Spending Affordability Committee Meeting Addresses Spending on Mass Transit, Pensions, and the Reasons for Decreased Revenue Projections

November 21, 2013 by Sean Miskell in Blog
Yesterday we discussedthe November meeting of the Spending Affordability Committee and highlighted its concerns about increased borrowing costs crowding out the ability to pay for new initiatives and savings that Maryland is seeing from implementing the Affordable Care Act. Today we will conclude our coverage of the November meeting by highlighting its findings regarding transportation spending and pension reform and look ahead to the committee’s final meeting before the start of the 2014 legislative session.

Department of Transportation Budget

The Department of Legislative Services noted that the transportation budget ended the 2013 fiscal year with more money than planned, both due to less spending and more revenue than expected. Spending on mass transit, including the Red and Purple lines, will increase in the coming years and peak in 2018, though total spending on roads and highways remains higher than spending on mass transit during this time.

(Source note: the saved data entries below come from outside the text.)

/-!
# Atserias–Dawar 2019: the local-consistency gap for 3XOR — proof of the named fact

Topic `Literature/ModelTheory/FiniteModelTheory`; discharges the named fact
`AtseriasDawar2019_xorLocalGap` of `AtseriasDawar3Xor.lean` (the sentence opening the printed proof of
Theorem 8 of A. Atserias, A. Dawar, *Definable inapproximability: new challenges for duplicator*,
J. Logic Comput. 29 (2019), arXiv:1806.11307: "By combining Lemma 5 with Lemma 4, there is a family of
systems `(S_k)_{k ≥ 1}` with `O(k)` variables and equations such that `G(S_k)` is not
`(1/2+ε)`-satisfiable but `S_k` is `k`-locally satisfiable"). Everything here is PROVED.

The printed proof has three ingredients, mirrored here:

1. (Lemma 5, `lem:linear-local-bound`, first sentence of its proof: "let `n₀` be sufficiently large that
   for every `n ≥ n₀` there exists a … bipartite unique-neighbour expander graph with parameters
   `(rn, n, 3, αn, β)`. For the existence of such graphs … see [Vadhan's survey]".) The paper CITES the
   existence of the expander; here it is PROVED by the textbook union bound over the random model
   "every equation picks a uniformly random 3-subset of the `n` variables" (`exists_threeUniformExpander`):
   a set `T` of `t ≤ s` equations whose variables `N(T)` number fewer than `7t/4` lies, together with a
   superset `W ⊇ N(T)` of size `w = ⌊(7t-1)/4⌋`, in one of `C(m,t)·C(n,w)` boxes of
   `C(w,3)^t·C(n,3)^{m-t}` systems, and `Σ_t C(m,t) C(n,w) C(w,3)^t C(n,3)^{m-t} < C(n,3)^m` as soon as
   `s·(432c)⁴ ≤ n` (`m ≤ cn`; per-size estimate `expanderTerm_le`, the arithmetic of
   `Literature.Combinatorics.Expanders.exists_hallExpander` with `k! C(n,k) ≤ n^k`, `k^k ≤ 3^k k!`).
   Vertex expansion `4|N(T)| ≥ 7|T|` gives unique-neighbour (boundary) expansion `|T| ≤ 2|∂T|` by
   counting incidences (`card_le_two_mul_card_boundary`).
2. (Lemma 5, Claims 6–7.) On such a boundary expander every right-hand side `b` makes `Ax = b`
   `k`-locally satisfiable for `4k ≤ s`: the tree already proves Duplicator's strategy DIRECTLY from
   boundary expansion by the symmetric-difference argument (`XorSystem.good_empty`, `XorSystem.good_extend`
   in `XorLocalConsistency.lean`) instead of the printed detour through Ben-Sasson–Wigderson width and the
   Atserias–Dalmau characterisation; `isLocallySat_inst` packages it as an `Xor3.LocalSatStrategy`.
3. (Lemma 4, `lem:both-extremal`, the half about `G(Ax=b)`.) For a uniformly random `b`, Hoeffding's
   inequality for the per-equation satisfied fractions `Y_{f,u}` and a union bound over the `4^n`
   assignments `f` of `G(Ax=b)` show that `G(Ax=b)` is not `(1/2+ε)`-satisfiable with positive
   probability once `4^n < e^{2ε²m}` (`exists_rhs_not_isCSat_double`, via the tree's counting Hoeffding
   inequality `Literature.Probability.Moments.hoeffding_count_pi`; the printed case analysis showing
   `𝔼 Y_{f,u} = 1/2` is replaced by the observation `Y_{f,u}(b_u = 0) + Y_{f,u}(b_u = 1) = 8`, and the range
   `[0, 8]` of `Y` is all Hoeffding needs).
4. Assembly (`AtseriasDawar2019_xorLocalGap_holds`): for `ε > 0` put `c₁ = max ⌈1/ε²⌉ 1`, `L = 432c₁`; for
   `k ≥ 1` take `n = 8L⁴k` variables, `m = c₁n` equations, radius `s = 4k`.

## References

* [AtseriasDawar2019] A. Atserias, A. Dawar, *Definable inapproximability: new challenges for
  duplicator*, J. Logic Comput. 29 (2019), arXiv:1806.11307, §3.2: Lemma 4 (lem:both-extremal), Lemma 5
  (lem:linear-local-bound) with Claims 6–7, proof of Theorem 8 (thm:3lin-onesided). Read: arXiv text,
  chunks 10–13 of `lit read arxiv:1806.11307`.
* S. Vadhan, *Pseudorandomness*, Found. Trends TCS 7 (2012), Thm. 4.4 with Problem 4.1 (existence of
  bipartite (unique-neighbour) expanders by the probabilistic method) — the source's [VadhanSurvey].
* W. Hoeffding, *Probability inequalities for sums of bounded random variables*, JASA 58 (1963), Thm. 2.
-/

namespace Literature.ModelTheory.FiniteModelTheory

open Finset

namespace Xor3Gap

/-! ### 1. Three-uniform unique-neighbour expanders exist (counting) -/

section Expander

Capital Spending on Transportation by Category, 2014-2019

 (Click to Enlarge)
Note: “Other” comprises the Secretary’s Office, the Maryland Port Administration, the Motor Vehicle Administration, and the Maryland Aviation Administration. “Mass Transit” includes the grant to the Washington Metropolitan Area Transit Authority.
Data source: Maryland Department of Transportation, 2014 draft Consolidated Transportation Program; Image source: Spending Affordability Committee Briefing, November 2013, p. 14.
A recent panel of transportation experts convened by the Greater Baltimore Committee praised the recent passage of the Transportation Infrastructure Investment Act which increased transportation funding via a gas tax increase and other revenue-raising measures such as bus fares and vehicle registration fees. According to Maryland Reporter, the panel rightly agreed that “expanding public transportation was key to a prosperous and sustainable future for Maryland.”
Pension Reform and Local Taxes
DLS analysts showed that while unfunded liabilities have leveled off rather than continuing to grow after the state government shifted some of the costs of teacher pension contributions to country governments, “[l]imited revenue at the local level resulted in seven county governments raising at least one major local tax in fiscal 2014 in order to balance local budgets.”
Under the Spending Affordability process, which is established by Maryland law, the committee makes recommendations aimed at limiting the growth of the state budget for the upcoming year, though its recommendations are not binding. This month’s briefing focused on Maryland’s Capital Budget, which is composed of construction projects and other long-lasting assets. Last month, the Spending Affordability committee warned that the state is likely to face an $87.6 million budget deficit after initially expecting a surplus. DLS Policy analysis Director Warren Deschenaux said the new forecast of lower revenue can be blamed on “our colleagues down Route 50,” referring to the disagreements among federal lawmakers regarding the budget that have lead to policies and other actions that have hurt Maryland’s economy, such as sequestration and the recent Government shutdown.  The Spending Affordability Committee will meet again on December 18 to make its final budget recommendations to Maryland lawmakers before the upcoming 2014 legislative session.